# Some Minhash related algorithms
This crate provides implementation of some recent algorithms deriving from the original Minhash. They have better performance and are more general.
It implements:
* ProbMinHash2, ProbMinHash3 and ProbMinHash3a as described in O. Ertl paper:
**ProbMinHash. A Class of of Locality-Sensitive Hash Algorithms for the Probability Jaccard Similarity (2020)**
[probminhash Ertl](https://arxiv.org/abs/1911.00675).

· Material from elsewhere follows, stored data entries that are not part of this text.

/-! ### Vieta form and the ordering `Ω_low < Ω_bal < Ω_SR` -/

/-- **Vieta form of `Ω_bal`** (`x = r₋`, `y = r₊`, `z = r_c`): `Ω_bal = 2aP/R`, `P = (y+z)² − yz − x(x+y+z)`,
`R = (z²+a²)(y−x)(x+2y+z) + (y²+a²)(z−x)(x+y+2z)` (product forms (3.10) of `Δ_r'`; `N₁ + N₂ = 2(z−y)P`). -/
theorem eventCosmoBalanced_eq_vieta (hsub : IsSubextremal M a Λ) :
    eventCosmoBalanced M a Λ =
      2 * a * ((rPlus M a Λ + rCosmo M a Λ) ^ 2 - rPlus M a Λ * rCosmo M a Λ -
          rMinus M a Λ * (rMinus M a Λ + rPlus M a Λ + rCosmo M a Λ)) /
        ((rCosmo M a Λ ^ 2 + a ^ 2) * (rPlus M a Λ - rMinus M a Λ) *
            (rMinus M a Λ + 2 * rPlus M a Λ + rCosmo M a Λ) +
          (rPlus M a Λ ^ 2 + a ^ 2) * (rCosmo M a Λ - rMinus M a Λ) *
            (rMinus M a Λ + rPlus M a Λ + 2 * rCosmo M a Λ)) := by
  rw [eventCosmoBalanced_eq_deltaDeriv hsub, deltaDeriv_rPlus_eq hsub, deltaDeriv_rCosmo_eq hsub]
  have h0 := rMinus_nonneg M a Λ
  obtain ⟨hM, hΛ, h01, h12, -⟩ := hsub
  set x := rMinus M a Λ
  set y := rPlus M a Λ
  set z := rCosmo M a Λ
  have hy : 0 < y := lt_of_le_of_lt h0 h01
  have hz : 0 < z := hy.trans h12
  have hΛ3 : 0 < Λ / 3 := by positivity
  have hR : 0 < (z ^ 2 + a ^ 2) * (y - x) * (x + 2 * y + z) + (y ^ 2 + a ^ 2) * (z - x) * (x + y + 2 * z) := by
    have h1 : 0 < (z ^ 2 + a ^ 2) * (y - x) * (x + 2 * y + z) :=
      mul_pos (mul_pos (by positivity) (by linarith)) (by linarith)
    have h2 : 0 < (y ^ 2 + a ^ 2) * (z - x) * (x + y + 2 * z) :=
      mul_pos (mul_pos (by positivity) (by linarith)) (by linarith)
    linarith
  have hden : (z ^ 2 + a ^ 2) * (-(Λ / 3) * (y - x) * (y - z) * (x + 2 * y + z)) -
      (y ^ 2 + a ^ 2) * (-(Λ / 3) * (z - x) * (z - y) * (x + y + 2 * z)) ≠ 0 := by
    have : (z ^ 2 + a ^ 2) * (-(Λ / 3) * (y - x) * (y - z) * (x + 2 * y + z)) -
        (y ^ 2 + a ^ 2) * (-(Λ / 3) * (z - x) * (z - y) * (x + y + 2 * z)) =
        Λ / 3 * (z - y) * ((z ^ 2 + a ^ 2) * (y - x) * (x + 2 * y + z) +
          (y ^ 2 + a ^ 2) * (z - x) * (x + y + 2 * z)) := by ring
    rw [this]
    exact (mul_pos (mul_pos hΛ3 (by linarith)) hR).ne'
  rw [div_eq_div_iff hden hR.ne']
  ring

These algorithms compute an estimation of the Jaccard weighted index via sensitive hashing.
It is an extension of the Jaccard index to the case where objects have a weight, or a multiplicity associated.
This Jaccard weighted index provides a metric on discrete probability distributions as explained in :
**Moulton Jiang. Maximally consistent sampling and the Jaccard index of probability distributions (2018)**
[Moulton-Jiang-ieee](https://ieeexplore.ieee.org/document/8637426) or [Moulton-Jiang-arxiv](https://arxiv.org/abs/1809.04052)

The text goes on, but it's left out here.